━━ ENTRIES PROVIDED
import Summits.CriticalPhenomena.Ising3DConformalLimit.Theses.FKParityRobustness
import Summits.CriticalPhenomena.Ising3DConformalLimit.Theorems.FKParityRobustnessDefs
import Literature.Combinatorics.SimpleGraph.CycleSpaceSeparators
import HarnessLib

/-!
# `IndependentStrandsJoin` (item stmt-CriticalPhenomena-14625): load-bearing analysis

Negative-side knowledge about the crux
`Summit.CriticalPhenomena.Ising3DConformalLimit.Theses.FKParityRobustness.IndependentStrandsJoin`
(standing crux disprover, cycle 1, D-0016); theorem-only file, every variant statement is the crux
verbatim with one quantifier changed:

* `independentStrandsJoin_withoutHl` — the hypothesis `1 ≤ l` is NOT load-bearing: the crux implies
  its own variant with `1 ≤ l` deleted, because the `l = 0` instance is degenerate-true (the four sources
  coincide at the origin, `{a₀,a₁} = {a₀}`, and no `T`-join has a single source — handshake lemma,
  `tJoins_singleton_eq_empty` — so both sides vanish, `inner_holds_at_l_zero`).  The hypothesis enters a
  proof only through the injectivity of the source map.
* `independentStrandsJoin_withoutHc_holds` — with `0 < c` deleted the crux is trivially TRUE (`c = 0`):
  the whole content is the positivity of one constant.
* `independentStrandsJoin_perScale` — the crux implies its PER-SCALE form (`∀ l, ∃ c(l) > 0, …`); the
  per-scale form is true on paper with `c(l) = (t_c/(1+t_c))^{8l}` (crux work file `Disproof.lean`, § A), so
  the content of the crux is exactly the UNIFORMITY of the constant in the scale `l`.
* `reachable_cross_iff_allJoined` — for `F₁ ∈ 𝒯(a₀a₁)`, `F₂ ∈ 𝒯(a₂a₃)` the crux's event `a₀ ↔ a₂ in
  F₁ ∪ F₂` is equivalent to "all four sources in one component" (each `T`-join joins its own pair,
  `reachable_of_mem_tJoins_pair`): the mutation "all joined" is not a strengthening.
* `jointSum_le_mul` — the right-hand side never exceeds `Z(a₀a₁)·Z(a₂a₃)`: admissible constants are `≤ 1`.
-/

noncomputable section

namespace Summit.CriticalPhenomena.Ising3DConformalLimit.IndependentStrandsJoinNegative

open Finset
open Literature.Probability.LatticeModels
open Literature.Combinatorics.SimpleGraph.CycleSpace
open Summit.CriticalPhenomena.Ising3DConformalLimit.Cruxes.ParityRobustMerging.PlaquetteXorSurgery
  (tetra tanh_criticalBeta_nonneg)
open Summit.CriticalPhenomena.Ising3DConformalLimit.Theses.FKParityRobustness (IndependentStrandsJoin)
open scoped Classical

section General

variable {V : Type*} [Fintype V] [DecidableEq V] (G : SimpleGraph V) [DecidableRel G.Adj]

/-- **Tightness of the constant**: dropping the indicator,
`Σ_{F₁} Σ_{F₂} t^{|F₁|+|F₂|} 1[…] ≤ Z(a₀a₁)·Z(a₂a₃)` for `t ≥ 0`. [folklore] -/
theorem jointSum_le_mul {t : ℝ} (ht : 0 ≤ t) (a : Fin 4 → V) :
    (∑ F₁ ∈ tJoins G Set.univ {a 0, a 1}, ∑ F₂ ∈ tJoins G Set.univ {a 2, a 3},
      if (SimpleGraph.fromEdgeSet ((↑F₁ : Set (Sym2 V)) ∪ ↑F₂)).Reachable (a 0) (a 2)
        then t ^ (#F₁ + #F₂) else (0 : ℝ)) ≤
    loopO1PartitionFunction G t {a 0, a 1} * loopO1PartitionFunction G t {a 2, a 3} := by
  have hZ : ∀ A : Finset V, loopO1PartitionFunction G t A = ∑ F ∈ tJoins G Set.univ A, t ^ #F := by
    intro A
    unfold loopO1PartitionFunction loopO1Weight
    rw [← Finset.sum_filter]
    refine Finset.sum_congr ?_ fun _ _ => rfl
    ext F
    simp only [Finset.mem_filter, Finset.mem_powerset]
    exact ⟨fun h => h.2, fun h => ⟨((mem_tJoins G).1 h).1, h⟩⟩
  rw [hZ, hZ, Finset.sum_mul_sum]
  refine Finset.sum_le_sum fun F₁ _ => Finset.sum_le_sum fun F₂ _ => ?_
  split_ifs
  · rw [pow_add]
  · positivity

/-- **Handshake**: no `T`-join has a single source (`tJoins G ω {x} = ∅`). [folklore] -/
theorem tJoins_singleton_eq_empty (ω : Set (Sym2 V)) (x : V) : tJoins G ω {x} = ∅ := by
  refine Finset.eq_empty_iff_forall_notMem.2 fun F hF => ?_
  obtain ⟨hFG, -, hpar⟩ := (mem_tJoins G).1 hF
  have hFE : ∀ e ∈ F, ¬ e.IsDiag := fun e he =>
    SimpleGraph.not_isDiag_of_mem_edgeSet G (SimpleGraph.mem_edgeFinset.1 (hFG he))
  have hx : Odd (edgeDeg F x) := (hpar x).2 (Finset.mem_singleton_self x)
  obtain ⟨w, hw, -, hwodd⟩ := exists_reachable_odd_of_odd F hFE hx
  exact hw (Finset.mem_singleton.1 ((hpar w).1 hwodd))

/-- Hence `Z^{{x}}_t(G) = 0`: coincident sources kill the partition function. [folklore] -/
theorem loopO1PartitionFunction_singleton (t : ℝ) (x : V) : loopO1PartitionFunction G t {x} = 0 := by
  unfold loopO1PartitionFunction loopO1Weight
  exact Finset.sum_eq_zero fun F _ => by rw [tJoins_singleton_eq_empty]; simp

/-- **A `T`-join of a pair joins the pair**: if `∂F = {x, y}` then `x ↔ y` inside `F` (handshake in the
component of `x`). [folklore] -/
theorem reachable_of_mem_tJoins_pair {ω : Set (Sym2 V)} {x y : V} {F : Finset (Sym2 V)}
    (hF : F ∈ tJoins G ω {x, y}) : (SimpleGraph.fromEdgeSet (↑F : Set (Sym2 V))).Reachable x y := by
  by_cases hxy : x = y
  · subst hxy; exact SimpleGraph.Reachable.refl _
  obtain ⟨hFG, -, hpar⟩ := (mem_tJoins G).1 hF
  have hFE : ∀ e ∈ F, ¬ e.IsDiag := fun e he =>
    SimpleGraph.not_isDiag_of_mem_edgeSet G (SimpleGraph.mem_edgeFinset.1 (hFG he))
  have hx : Odd (edgeDeg F x) := (hpar x).2 (by simp)
  obtain ⟨w, hw, hreach, hwodd⟩ := exists_reachable_odd_of_odd F hFE hx
  have hw' : w ∈ ({x, y} : Finset V) := (hpar w).1 hwodd
  rw [Finset.mem_insert, Finset.mem_singleton] at hw'
  rcases hw' with rfl | rfl
  · exact absurd rfl hw
  · exact hreach

/-- **The crux's event is "all four joined".**  For `F₁ ∈ 𝒯(a₀a₁)`, `F₂ ∈ 𝒯(a₂a₃)`:
`a₀ ↔ a₂ in F₁ ∪ F₂` iff every `aᵢ ↔ aⱼ in F₁ ∪ F₂`. [folklore] -/
theorem reachable_cross_iff_allJoined {ω : Set (Sym2 V)} (a : Fin 4 → V) {F₁ F₂ : Finset (Sym2 V)}
    (h₁ : F₁ ∈ tJoins G ω {a 0, a 1}) (h₂ : F₂ ∈ tJoins G ω {a 2, a 3}) :
    (SimpleGraph.fromEdgeSet ((↑F₁ : Set (Sym2 V)) ∪ ↑F₂)).Reachable (a 0) (a 2) ↔
      ∀ i j, (SimpleGraph.fromEdgeSet ((↑F₁ : Set (Sym2 V)) ∪ ↑F₂)).Reachable (a i) (a j) := by
  set H := SimpleGraph.fromEdgeSet ((↑F₁ : Set (Sym2 V)) ∪ ↑F₂) with hH
  have h01 : H.Reachable (a 0) (a 1) :=
    (reachable_of_mem_tJoins_pair G h₁).mono (SimpleGraph.fromEdgeSet_mono Set.subset_union_left)
  have h23 : H.Reachable (a 2) (a 3) :=
    (reachable_of_mem_tJoins_pair G h₂).mono (SimpleGraph.fromEdgeSet_mono Set.subset_union_right)
  refine ⟨fun h02 => ?_, fun h => h 0 2⟩
  have h0 : ∀ i, H.Reachable (a 0) (a i) := by
    intro i
    fin_cases i
    · exact SimpleGraph.Reachable.refl _
    · exact h01
    · exact h02
    · exact h02.trans h23
  exact fun i j => (h0 i).symm.trans (h0 j)

end General

/-! ### The box setting of the crux -/

/-- The inner double sum of the crux is nonnegative (`t_c = tanh β_c ≥ 0`). [folklore] -/
theorem innerSum_nonneg {N : ℕ} (a : Fin 4 → ↥(box 3 N)) :
    0 ≤ ∑ F₁ ∈ tJoins ((zdGraph 3).comap (Subtype.val : ↥(box 3 N) → Site 3)) Set.univ {a 0, a 1},
      ∑ F₂ ∈ tJoins ((zdGraph 3).comap (Subtype.val : ↥(box 3 N) → Site 3)) Set.univ {a 2, a 3},
        if (SimpleGraph.fromEdgeSet ((↑F₁ : Set (Sym2 ↥(box 3 N))) ∪ ↑F₂)).Reachable (a 0) (a 2)
          then Real.tanh (criticalBeta 3) ^ (F₁.card + F₂.card) else (0 : ℝ) := by
  refine Finset.sum_nonneg fun F₁ _ => Finset.sum_nonneg fun F₂ _ => ?_
  split_ifs
  · exact pow_nonneg tanh_criticalBeta_nonneg _
  · exact le_rfl

/-- At `l = 0` the inner inequality of the crux holds for EVERY real `c`: the sources coincide,
`{a₀, a₁} = {a₀}` and `Z({a₀}) = 0` (`loopO1PartitionFunction_singleton`). [folklore] -/
theorem inner_holds_at_l_zero (c : ℝ) {N : ℕ} (a : Fin 4 → ↥(box 3 N))
    (ha : ∀ i, ((a i : Site 3)) = ((0 : ℕ) : ℤ) • tetra i) :
    c * loopO1PartitionFunction ((zdGraph 3).comap (Subtype.val : ↥(box 3 N) → Site 3))
        (Real.tanh (criticalBeta 3)) {a 0, a 1} *
      loopO1PartitionFunction ((zdGraph 3).comap (Subtype.val : ↥(box 3 N) → Site 3))
        (Real.tanh (criticalBeta 3)) {a 2, a 3} ≤
    ∑ F₁ ∈ tJoins ((zdGraph 3).comap (Subtype.val : ↥(box 3 N) → Site 3)) Set.univ {a 0, a 1},
      ∑ F₂ ∈ tJoins ((zdGraph 3).comap (Subtype.val : ↥(box 3 N) → Site 3)) Set.univ {a 2, a 3},
        if (SimpleGraph.fromEdgeSet ((↑F₁ : Set (Sym2 ↥(box 3 N))) ∪ ↑F₂)).Reachable (a 0) (a 2)
          then Real.tanh (criticalBeta 3) ^ (F₁.card + F₂.card) else (0 : ℝ) := by
  have h01 : a 0 = a 1 := Subtype.ext (by rw [ha 0, ha 1]; simp)
  have hpair : ({a 0, a 1} : Finset ↥(box 3 N)) = {a 0} := by rw [← h01]; simp
  rw [hpair, loopO1PartitionFunction_singleton, mul_zero, zero_mul]
  rw [← hpair]
  exact innerSum_nonneg a

/-- **`1 ≤ l` is NOT load-bearing.**  The crux implies its own variant with the hypothesis `1 ≤ l`
deleted (everything else verbatim): the extra instance `l = 0` is degenerate-true
(`inner_holds_at_l_zero`).  The converse implication is trivial, so the two statements are equivalent;
a proof of the crux uses `1 ≤ l` only to make the source map injective. [folklore] -/
theorem independentStrandsJoin_withoutHl (h : IndependentStrandsJoin) :
    let tetra : Fin 4 → Literature.Probability.LatticeModels.Site 3 := ![![-1, -1, -1], ![1, 1, -1], ![1, -1, 1], ![-1, 1, 1]]; ∃ c : ℝ, 0 < c ∧ ∀ l : ℕ, ∃ N₀ : ℕ, ∀ N : ℕ, N₀ ≤ N → ∀ a : Fin 4 → ↥(Literature.Probability.LatticeModels.box 3 N), (∀ i, ((a i : Literature.Probability.LatticeModels.Site 3)) = (l : ℤ) • tetra i) → (let G := ((Literature.Probability.LatticeModels.zdGraph 3).comap (Subtype.val : ↥(Literature.Probability.LatticeModels.box 3 N) → Literature.Probability.LatticeModels.Site 3)); let t : ℝ := Real.tanh (Literature.Probability.LatticeModels.criticalBeta 3); c * Literature.Probability.LatticeModels.loopO1PartitionFunction G t {a 0, a 1} * Literature.Probability.LatticeModels.loopO1PartitionFunction G t {a 2, a 3} ≤ ∑ F₁ ∈ Literature.Probability.LatticeModels.tJoins G Set.univ {a 0, a 1}, ∑ F₂ ∈ Literature.Probability.LatticeModels.tJoins G Set.univ {a 2, a 3}, if (SimpleGraph.fromEdgeSet ((↑F₁ : Set (Sym2 ↥(Literature.Probability.LatticeModels.box 3 N))) ∪ ↑F₂)).Reachable (a 0) (a 2) then t ^ (F₁.card + F₂.card) else 0) := by
  obtain ⟨c, hc, h⟩ := h
  refine ⟨c, hc, fun l => ?_⟩
  rcases Nat.eq_zero_or_pos l with rfl | hl
  · exact ⟨0, fun N _ a ha => inner_holds_at_l_zero c a ha⟩
  · exact h l hl

/-- **`0 < c` carries all the content**: with `0 < c` deleted (everything else verbatim) the crux holds
with `c = 0`. [folklore] -/
theorem independentStrandsJoin_withoutHc_holds :
    let tetra : Fin 4 → Literature.Probability.LatticeModels.Site 3 := ![![-1, -1, -1], ![1, 1, -1], ![1, -1, 1], ![-1, 1, 1]]; ∃ c : ℝ, ∀ l : ℕ, 1 ≤ l → ∃ N₀ : ℕ, ∀ N : ℕ, N₀ ≤ N → ∀ a : Fin 4 → ↥(Literature.Probability.LatticeModels.box 3 N), (∀ i, ((a i : Literature.Probability.LatticeModels.Site 3)) = (l : ℤ) • tetra i) → (let G := ((Literature.Probability.LatticeModels.zdGraph 3).comap (Subtype.val : ↥(Literature.Probability.LatticeModels.box 3 N) → Literature.Probability.LatticeModels.Site 3)); let t : ℝ := Real.tanh (Literature.Probability.LatticeModels.criticalBeta 3); c * Literature.Probability.LatticeModels.loopO1PartitionFunction G t {a 0, a 1} * Literature.Probability.LatticeModels.loopO1PartitionFunction G t {a 2, a 3} ≤ ∑ F₁ ∈ Literature.Probability.LatticeModels.tJoins G Set.univ {a 0, a 1}, ∑ F₂ ∈ Literature.Probability.LatticeModels.tJoins G Set.univ {a 2, a 3}, if (SimpleGraph.fromEdgeSet ((↑F₁ : Set (Sym2 ↥(Literature.Probability.LatticeModels.box 3 N))) ∪ ↑F₂)).Reachable (a 0) (a 2) then t ^ (F₁.card + F₂.card) else 0) := by
  refine ⟨0, fun l _ => ⟨0, fun N _ a _ => ?_⟩⟩
  simp only [zero_mul]
  exact innerSum_nonneg a

/-- **The crux implies its per-scale form** (`∀ l, ∃ c(l) > 0, …`, everything else verbatim).  The
per-scale form is TRUE (paper proof, `c(l) = (t_c/(1+t_c))^{8l}`, crux work file § A); the converse of
this implication — uniformity of the constant in `l` — is exactly the open content of the crux. [folklore] -/
theorem independentStrandsJoin_perScale (h : IndependentStrandsJoin) :
    let tetra : Fin 4 → Literature.Probability.LatticeModels.Site 3 := ![![-1, -1, -1], ![1, 1, -1], ![1, -1, 1], ![-1, 1, 1]]; ∀ l : ℕ, 1 ≤ l → ∃ c : ℝ, 0 < c ∧ ∃ N₀ : ℕ, ∀ N : ℕ, N₀ ≤ N → ∀ a : Fin 4 → ↥(Literature.Probability.LatticeModels.box 3 N), (∀ i, ((a i : Literature.Probability.LatticeModels.Site 3)) = (l : ℤ) • tetra i) → (let G := ((Literature.Probability.LatticeModels.zdGraph 3).comap (Subtype.val : ↥(Literature.Probability.LatticeModels.box 3 N) → Literature.Probability.LatticeModels.Site 3)); let t : ℝ := Real.tanh (Literature.Probability.LatticeModels.criticalBeta 3); c * Literature.Probability.LatticeModels.loopO1PartitionFunction G t {a 0, a 1} * Literature.Probability.LatticeModels.loopO1PartitionFunction G t {a 2, a 3} ≤ ∑ F₁ ∈ Literature.Probability.LatticeModels.tJoins G Set.univ {a 0, a 1}, ∑ F₂ ∈ Literature.Probability.LatticeModels.tJoins G Set.univ {a 2, a 3}, if (SimpleGraph.fromEdgeSet ((↑F₁ : Set (Sym2 ↥(Literature.Probability.LatticeModels.box 3 N))) ∪ ↑F₂)).Reachable (a 0) (a 2) then t ^ (F₁.card + F₂.card) else 0) := by
  obtain ⟨c, hc, h⟩ := h
  intro tetra' l hl
  exact ⟨c, hc, h l hl⟩

end Summit.CriticalPhenomena.Ising3DConformalLimit.IndependentStrandsJoinNegative

end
━━━━
WORK TO BE COMPLETED>
From the first line of the listing above to the line with "coincide at the", please transcribe each line exactly, both ends included, and nothing beyond that.

RESULT FOR THIS EXERCISE>
import Summits.CriticalPhenomena.Ising3DConformalLimit.Theses.FKParityRobustness
import Summits.CriticalPhenomena.Ising3DConformalLimit.Theorems.FKParityRobustnessDefs
import Literature.Combinatorics.SimpleGraph.CycleSpaceSeparators
import HarnessLib

/-!
# `IndependentStrandsJoin` (item stmt-CriticalPhenomena-14625): load-bearing analysis

Negative-side knowledge about the crux
`Summit.CriticalPhenomena.Ising3DConformalLimit.Theses.FKParityRobustness.IndependentStrandsJoin`
(standing crux disprover, cycle 1, D-0016); theorem-only file, every variant statement is the crux
verbatim with one quantifier changed:

* `independentStrandsJoin_withoutHl` — the hypothesis `1 ≤ l` is NOT load-bearing: the crux implies
  its own variant with `1 ≤ l` deleted, because the `l = 0` instance is degenerate-true (the four sources
  coincide at the origin, `{a₀,a₁} = {a₀}`, and no `T`-join has a single source — handshake lemma,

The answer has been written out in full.